**WHAT YOU ARE ASKED TO DO:** Which lines of the entries below contain the string "IsClassicalScalarTransportOn"? Copy each one.

**DATA RECORDS:**
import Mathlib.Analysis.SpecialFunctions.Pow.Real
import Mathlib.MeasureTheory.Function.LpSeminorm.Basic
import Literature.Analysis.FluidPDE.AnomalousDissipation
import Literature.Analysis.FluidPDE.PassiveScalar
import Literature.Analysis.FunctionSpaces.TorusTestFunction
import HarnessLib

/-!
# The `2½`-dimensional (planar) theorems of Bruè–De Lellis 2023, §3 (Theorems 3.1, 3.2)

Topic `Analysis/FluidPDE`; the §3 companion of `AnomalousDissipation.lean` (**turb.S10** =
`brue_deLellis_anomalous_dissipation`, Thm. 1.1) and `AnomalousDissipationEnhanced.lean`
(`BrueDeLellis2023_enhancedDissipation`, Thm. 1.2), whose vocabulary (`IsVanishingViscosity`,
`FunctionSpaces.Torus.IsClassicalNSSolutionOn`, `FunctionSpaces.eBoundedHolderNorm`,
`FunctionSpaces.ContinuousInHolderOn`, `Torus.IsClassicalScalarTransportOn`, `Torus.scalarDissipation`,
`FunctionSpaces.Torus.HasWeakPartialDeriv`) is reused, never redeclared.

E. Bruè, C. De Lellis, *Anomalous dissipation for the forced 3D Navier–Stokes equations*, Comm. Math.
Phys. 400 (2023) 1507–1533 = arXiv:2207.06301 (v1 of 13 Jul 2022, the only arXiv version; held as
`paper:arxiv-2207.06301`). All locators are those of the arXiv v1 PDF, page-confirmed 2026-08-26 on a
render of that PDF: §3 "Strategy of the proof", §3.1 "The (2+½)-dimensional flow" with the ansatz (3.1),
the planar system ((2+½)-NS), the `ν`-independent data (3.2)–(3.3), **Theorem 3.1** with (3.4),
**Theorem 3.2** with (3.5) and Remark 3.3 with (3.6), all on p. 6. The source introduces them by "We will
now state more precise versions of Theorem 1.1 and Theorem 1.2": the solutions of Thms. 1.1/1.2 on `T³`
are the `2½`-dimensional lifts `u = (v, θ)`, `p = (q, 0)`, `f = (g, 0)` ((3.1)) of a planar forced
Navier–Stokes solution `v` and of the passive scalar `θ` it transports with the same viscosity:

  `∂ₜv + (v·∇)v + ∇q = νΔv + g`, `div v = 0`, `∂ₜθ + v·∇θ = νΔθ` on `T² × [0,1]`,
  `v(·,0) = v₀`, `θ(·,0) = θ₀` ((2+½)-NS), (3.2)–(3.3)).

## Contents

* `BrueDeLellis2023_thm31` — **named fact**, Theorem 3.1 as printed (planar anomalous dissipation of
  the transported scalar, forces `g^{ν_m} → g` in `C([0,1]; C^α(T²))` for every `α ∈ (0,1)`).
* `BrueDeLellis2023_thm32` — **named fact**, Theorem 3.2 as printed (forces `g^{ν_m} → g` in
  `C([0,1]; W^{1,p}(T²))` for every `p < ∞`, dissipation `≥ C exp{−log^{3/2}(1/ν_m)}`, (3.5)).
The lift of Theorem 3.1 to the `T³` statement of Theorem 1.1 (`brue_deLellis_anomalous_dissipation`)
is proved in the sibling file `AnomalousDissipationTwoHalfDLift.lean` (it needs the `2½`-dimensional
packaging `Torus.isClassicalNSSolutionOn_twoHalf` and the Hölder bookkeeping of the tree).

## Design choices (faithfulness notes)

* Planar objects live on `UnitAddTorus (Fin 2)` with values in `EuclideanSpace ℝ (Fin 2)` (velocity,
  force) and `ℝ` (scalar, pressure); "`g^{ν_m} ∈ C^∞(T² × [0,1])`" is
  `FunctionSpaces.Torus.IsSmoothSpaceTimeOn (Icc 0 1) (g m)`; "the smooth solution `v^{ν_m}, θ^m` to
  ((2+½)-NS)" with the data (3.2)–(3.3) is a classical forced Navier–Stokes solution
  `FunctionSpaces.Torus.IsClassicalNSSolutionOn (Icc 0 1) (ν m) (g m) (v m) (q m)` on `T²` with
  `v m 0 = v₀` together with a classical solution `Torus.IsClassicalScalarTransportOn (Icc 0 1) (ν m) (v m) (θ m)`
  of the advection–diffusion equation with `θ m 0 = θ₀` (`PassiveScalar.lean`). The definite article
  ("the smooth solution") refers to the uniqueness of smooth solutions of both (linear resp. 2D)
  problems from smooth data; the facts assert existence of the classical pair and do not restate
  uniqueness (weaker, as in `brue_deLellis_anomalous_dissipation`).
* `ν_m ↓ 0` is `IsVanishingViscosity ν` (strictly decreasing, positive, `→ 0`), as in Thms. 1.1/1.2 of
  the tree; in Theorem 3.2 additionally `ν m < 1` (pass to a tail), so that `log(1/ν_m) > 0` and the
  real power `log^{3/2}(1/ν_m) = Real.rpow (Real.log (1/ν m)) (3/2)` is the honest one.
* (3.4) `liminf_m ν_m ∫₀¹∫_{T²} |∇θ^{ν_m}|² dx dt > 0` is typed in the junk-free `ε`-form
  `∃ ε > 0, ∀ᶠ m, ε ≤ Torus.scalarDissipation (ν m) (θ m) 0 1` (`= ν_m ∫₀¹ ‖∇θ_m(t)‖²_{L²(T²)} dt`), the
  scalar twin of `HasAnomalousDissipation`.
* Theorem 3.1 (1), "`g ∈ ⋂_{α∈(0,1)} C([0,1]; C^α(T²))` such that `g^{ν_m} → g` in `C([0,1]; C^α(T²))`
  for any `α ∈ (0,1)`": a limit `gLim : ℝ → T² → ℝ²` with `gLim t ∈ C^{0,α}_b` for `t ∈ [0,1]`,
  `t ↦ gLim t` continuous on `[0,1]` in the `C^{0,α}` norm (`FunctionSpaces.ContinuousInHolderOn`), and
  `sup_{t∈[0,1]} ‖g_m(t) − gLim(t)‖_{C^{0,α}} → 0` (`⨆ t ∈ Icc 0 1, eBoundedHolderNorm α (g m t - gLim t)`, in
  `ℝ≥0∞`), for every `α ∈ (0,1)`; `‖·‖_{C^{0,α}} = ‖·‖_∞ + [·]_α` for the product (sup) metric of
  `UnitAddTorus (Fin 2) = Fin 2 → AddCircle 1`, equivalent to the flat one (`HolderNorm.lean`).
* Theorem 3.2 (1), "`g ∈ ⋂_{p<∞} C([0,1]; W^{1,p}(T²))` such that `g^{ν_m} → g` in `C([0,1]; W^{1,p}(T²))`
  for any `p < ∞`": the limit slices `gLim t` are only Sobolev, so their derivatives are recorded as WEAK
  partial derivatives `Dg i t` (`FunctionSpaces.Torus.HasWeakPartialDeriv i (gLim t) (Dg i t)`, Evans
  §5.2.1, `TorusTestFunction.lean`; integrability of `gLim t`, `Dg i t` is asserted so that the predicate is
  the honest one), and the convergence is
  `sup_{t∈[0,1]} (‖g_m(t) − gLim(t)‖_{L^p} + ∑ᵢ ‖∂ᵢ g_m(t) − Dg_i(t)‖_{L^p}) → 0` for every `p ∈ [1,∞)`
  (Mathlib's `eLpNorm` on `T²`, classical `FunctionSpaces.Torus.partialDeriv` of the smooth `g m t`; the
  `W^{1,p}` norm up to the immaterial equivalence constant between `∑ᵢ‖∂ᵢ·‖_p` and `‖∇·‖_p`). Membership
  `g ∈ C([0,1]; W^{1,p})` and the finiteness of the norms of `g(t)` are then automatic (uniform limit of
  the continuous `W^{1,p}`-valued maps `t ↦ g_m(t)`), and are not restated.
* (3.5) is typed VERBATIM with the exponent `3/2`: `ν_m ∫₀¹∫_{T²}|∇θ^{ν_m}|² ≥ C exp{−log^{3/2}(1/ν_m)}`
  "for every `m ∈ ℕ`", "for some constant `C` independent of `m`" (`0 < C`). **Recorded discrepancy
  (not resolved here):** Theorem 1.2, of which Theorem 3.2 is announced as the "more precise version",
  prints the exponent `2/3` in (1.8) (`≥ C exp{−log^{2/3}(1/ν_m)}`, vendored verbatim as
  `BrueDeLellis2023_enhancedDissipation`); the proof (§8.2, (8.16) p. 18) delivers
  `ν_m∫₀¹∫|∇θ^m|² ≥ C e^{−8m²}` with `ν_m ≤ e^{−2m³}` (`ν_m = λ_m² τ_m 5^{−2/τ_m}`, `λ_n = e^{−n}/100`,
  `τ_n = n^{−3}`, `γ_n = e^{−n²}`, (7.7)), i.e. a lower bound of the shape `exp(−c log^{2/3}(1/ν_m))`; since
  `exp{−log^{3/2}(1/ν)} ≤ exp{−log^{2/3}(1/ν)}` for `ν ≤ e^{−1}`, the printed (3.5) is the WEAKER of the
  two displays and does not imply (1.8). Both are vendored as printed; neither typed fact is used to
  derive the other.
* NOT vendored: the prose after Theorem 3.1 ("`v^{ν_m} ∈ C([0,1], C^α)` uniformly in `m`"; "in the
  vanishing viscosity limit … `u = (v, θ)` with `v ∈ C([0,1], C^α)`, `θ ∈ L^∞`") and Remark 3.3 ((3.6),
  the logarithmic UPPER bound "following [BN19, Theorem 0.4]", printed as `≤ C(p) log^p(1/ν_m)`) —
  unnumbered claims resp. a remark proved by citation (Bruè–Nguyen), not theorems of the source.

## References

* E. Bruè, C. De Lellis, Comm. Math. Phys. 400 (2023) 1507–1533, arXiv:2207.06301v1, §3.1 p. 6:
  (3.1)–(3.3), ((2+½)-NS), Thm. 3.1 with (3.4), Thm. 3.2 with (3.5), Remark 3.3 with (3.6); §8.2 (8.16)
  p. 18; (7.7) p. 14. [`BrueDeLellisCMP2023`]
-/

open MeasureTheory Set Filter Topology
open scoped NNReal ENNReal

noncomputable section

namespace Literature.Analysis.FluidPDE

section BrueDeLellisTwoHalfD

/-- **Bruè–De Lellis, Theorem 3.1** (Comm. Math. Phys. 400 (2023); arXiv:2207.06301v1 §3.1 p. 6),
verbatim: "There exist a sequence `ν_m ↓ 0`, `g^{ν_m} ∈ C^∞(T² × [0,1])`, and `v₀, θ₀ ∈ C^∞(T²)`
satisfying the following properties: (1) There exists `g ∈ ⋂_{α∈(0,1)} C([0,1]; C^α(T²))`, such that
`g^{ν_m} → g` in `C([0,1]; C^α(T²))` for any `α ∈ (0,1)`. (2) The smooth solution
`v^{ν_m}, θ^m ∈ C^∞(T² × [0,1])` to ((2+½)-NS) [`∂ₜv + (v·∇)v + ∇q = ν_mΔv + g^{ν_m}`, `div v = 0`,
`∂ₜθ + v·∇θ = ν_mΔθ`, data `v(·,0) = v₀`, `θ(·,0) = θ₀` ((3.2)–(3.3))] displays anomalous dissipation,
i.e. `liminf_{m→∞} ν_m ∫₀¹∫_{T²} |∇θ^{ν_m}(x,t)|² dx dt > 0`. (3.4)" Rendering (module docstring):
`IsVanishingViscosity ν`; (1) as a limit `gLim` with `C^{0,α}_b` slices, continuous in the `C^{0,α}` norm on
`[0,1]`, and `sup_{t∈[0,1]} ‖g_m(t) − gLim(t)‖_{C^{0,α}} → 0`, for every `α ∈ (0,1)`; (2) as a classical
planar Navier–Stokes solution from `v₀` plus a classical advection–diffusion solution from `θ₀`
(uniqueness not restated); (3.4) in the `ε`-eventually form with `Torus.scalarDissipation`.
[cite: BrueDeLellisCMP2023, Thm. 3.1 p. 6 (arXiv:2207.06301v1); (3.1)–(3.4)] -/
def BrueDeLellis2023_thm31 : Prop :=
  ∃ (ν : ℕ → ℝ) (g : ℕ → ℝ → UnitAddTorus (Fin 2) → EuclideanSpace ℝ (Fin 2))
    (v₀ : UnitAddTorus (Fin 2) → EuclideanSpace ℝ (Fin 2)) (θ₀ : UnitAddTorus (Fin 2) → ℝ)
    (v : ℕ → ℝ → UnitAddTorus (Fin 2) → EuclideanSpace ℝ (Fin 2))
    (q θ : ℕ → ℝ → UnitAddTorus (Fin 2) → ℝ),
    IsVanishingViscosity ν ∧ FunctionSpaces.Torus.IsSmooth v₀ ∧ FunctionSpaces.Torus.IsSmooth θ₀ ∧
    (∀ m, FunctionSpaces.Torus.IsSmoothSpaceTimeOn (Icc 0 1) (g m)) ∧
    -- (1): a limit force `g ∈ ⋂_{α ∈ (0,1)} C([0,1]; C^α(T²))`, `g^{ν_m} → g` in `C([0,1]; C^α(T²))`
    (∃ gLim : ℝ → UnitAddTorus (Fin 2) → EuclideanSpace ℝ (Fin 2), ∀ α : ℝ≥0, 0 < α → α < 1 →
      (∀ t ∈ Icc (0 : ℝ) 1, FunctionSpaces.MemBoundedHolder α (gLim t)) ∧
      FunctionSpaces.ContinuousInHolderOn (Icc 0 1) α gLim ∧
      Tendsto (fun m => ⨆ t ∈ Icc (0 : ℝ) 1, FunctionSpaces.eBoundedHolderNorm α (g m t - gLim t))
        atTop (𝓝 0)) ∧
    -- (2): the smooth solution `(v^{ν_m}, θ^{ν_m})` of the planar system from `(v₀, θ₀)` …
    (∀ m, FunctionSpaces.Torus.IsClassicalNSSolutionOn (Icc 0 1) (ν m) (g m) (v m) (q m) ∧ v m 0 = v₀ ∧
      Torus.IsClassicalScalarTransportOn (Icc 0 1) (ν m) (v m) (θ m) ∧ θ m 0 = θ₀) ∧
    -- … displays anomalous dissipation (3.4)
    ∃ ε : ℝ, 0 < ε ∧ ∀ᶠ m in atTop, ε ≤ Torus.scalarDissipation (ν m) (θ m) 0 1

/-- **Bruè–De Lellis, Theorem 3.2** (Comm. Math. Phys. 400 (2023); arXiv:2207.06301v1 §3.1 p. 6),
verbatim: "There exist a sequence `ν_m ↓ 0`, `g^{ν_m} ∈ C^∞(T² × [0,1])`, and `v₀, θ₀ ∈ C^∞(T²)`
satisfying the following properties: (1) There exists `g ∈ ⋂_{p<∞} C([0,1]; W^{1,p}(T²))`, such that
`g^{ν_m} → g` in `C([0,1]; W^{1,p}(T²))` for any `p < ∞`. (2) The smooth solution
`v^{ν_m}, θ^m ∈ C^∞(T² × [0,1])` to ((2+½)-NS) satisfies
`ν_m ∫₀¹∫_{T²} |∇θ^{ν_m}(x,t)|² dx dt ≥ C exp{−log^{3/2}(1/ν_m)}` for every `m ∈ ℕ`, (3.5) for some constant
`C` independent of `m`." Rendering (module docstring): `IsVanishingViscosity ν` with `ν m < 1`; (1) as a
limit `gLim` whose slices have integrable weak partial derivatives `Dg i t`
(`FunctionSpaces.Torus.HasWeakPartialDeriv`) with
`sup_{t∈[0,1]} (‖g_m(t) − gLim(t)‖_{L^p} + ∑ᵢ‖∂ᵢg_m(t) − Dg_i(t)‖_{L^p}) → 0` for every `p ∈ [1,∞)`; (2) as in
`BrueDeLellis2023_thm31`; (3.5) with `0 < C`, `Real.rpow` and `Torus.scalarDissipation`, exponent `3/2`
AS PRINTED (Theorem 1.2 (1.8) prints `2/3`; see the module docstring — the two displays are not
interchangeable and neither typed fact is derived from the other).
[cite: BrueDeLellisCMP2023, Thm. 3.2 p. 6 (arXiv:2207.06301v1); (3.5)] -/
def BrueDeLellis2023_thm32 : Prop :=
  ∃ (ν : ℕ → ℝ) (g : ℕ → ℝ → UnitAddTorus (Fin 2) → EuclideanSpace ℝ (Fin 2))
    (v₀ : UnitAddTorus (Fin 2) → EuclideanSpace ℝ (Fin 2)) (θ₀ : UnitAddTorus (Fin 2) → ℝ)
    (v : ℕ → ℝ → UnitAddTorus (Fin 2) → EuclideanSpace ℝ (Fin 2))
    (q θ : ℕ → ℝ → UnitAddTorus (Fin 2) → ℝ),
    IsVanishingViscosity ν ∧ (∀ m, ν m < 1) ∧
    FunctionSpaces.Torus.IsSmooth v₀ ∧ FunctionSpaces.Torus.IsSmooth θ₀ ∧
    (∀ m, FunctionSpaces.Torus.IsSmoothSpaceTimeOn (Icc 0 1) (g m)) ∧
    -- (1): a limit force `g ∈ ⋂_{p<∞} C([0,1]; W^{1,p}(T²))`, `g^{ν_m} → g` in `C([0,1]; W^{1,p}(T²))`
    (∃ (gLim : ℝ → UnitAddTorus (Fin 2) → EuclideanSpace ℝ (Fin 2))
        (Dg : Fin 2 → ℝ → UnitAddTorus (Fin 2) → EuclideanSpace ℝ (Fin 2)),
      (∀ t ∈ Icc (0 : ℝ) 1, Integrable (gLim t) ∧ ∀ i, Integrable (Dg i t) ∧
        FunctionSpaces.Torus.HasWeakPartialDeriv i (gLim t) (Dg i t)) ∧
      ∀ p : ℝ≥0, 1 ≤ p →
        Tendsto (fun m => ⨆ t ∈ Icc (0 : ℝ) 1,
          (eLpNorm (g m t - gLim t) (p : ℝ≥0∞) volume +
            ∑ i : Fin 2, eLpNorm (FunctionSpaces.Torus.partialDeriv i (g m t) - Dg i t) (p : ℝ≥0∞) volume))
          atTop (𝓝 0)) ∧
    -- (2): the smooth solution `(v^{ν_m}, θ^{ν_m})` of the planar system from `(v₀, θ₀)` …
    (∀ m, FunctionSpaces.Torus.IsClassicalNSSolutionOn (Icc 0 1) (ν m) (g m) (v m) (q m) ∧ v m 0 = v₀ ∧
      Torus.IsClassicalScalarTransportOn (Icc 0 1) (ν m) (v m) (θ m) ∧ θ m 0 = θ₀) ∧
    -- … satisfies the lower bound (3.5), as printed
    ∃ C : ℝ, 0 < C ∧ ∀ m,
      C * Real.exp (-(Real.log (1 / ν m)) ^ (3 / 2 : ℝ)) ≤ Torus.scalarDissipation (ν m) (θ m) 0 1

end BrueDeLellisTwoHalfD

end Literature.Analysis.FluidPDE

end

**RESULT OF THIS EXERCISE:**
`FunctionSpaces.ContinuousInHolderOn`, `Torus.IsClassicalScalarTransportOn`, `Torus.scalarDissipation`,
  `v m 0 = v₀` together with a classical solution `Torus.IsClassicalScalarTransportOn (Icc 0 1) (ν m) (v m) (θ m)`
      Torus.IsClassicalScalarTransportOn (Icc 0 1) (ν m) (v m) (θ m) ∧ θ m 0 = θ₀) ∧
      Torus.IsClassicalScalarTransportOn (Icc 0 1) (ν m) (v m) (θ m) ∧ θ m 0 = θ₀) ∧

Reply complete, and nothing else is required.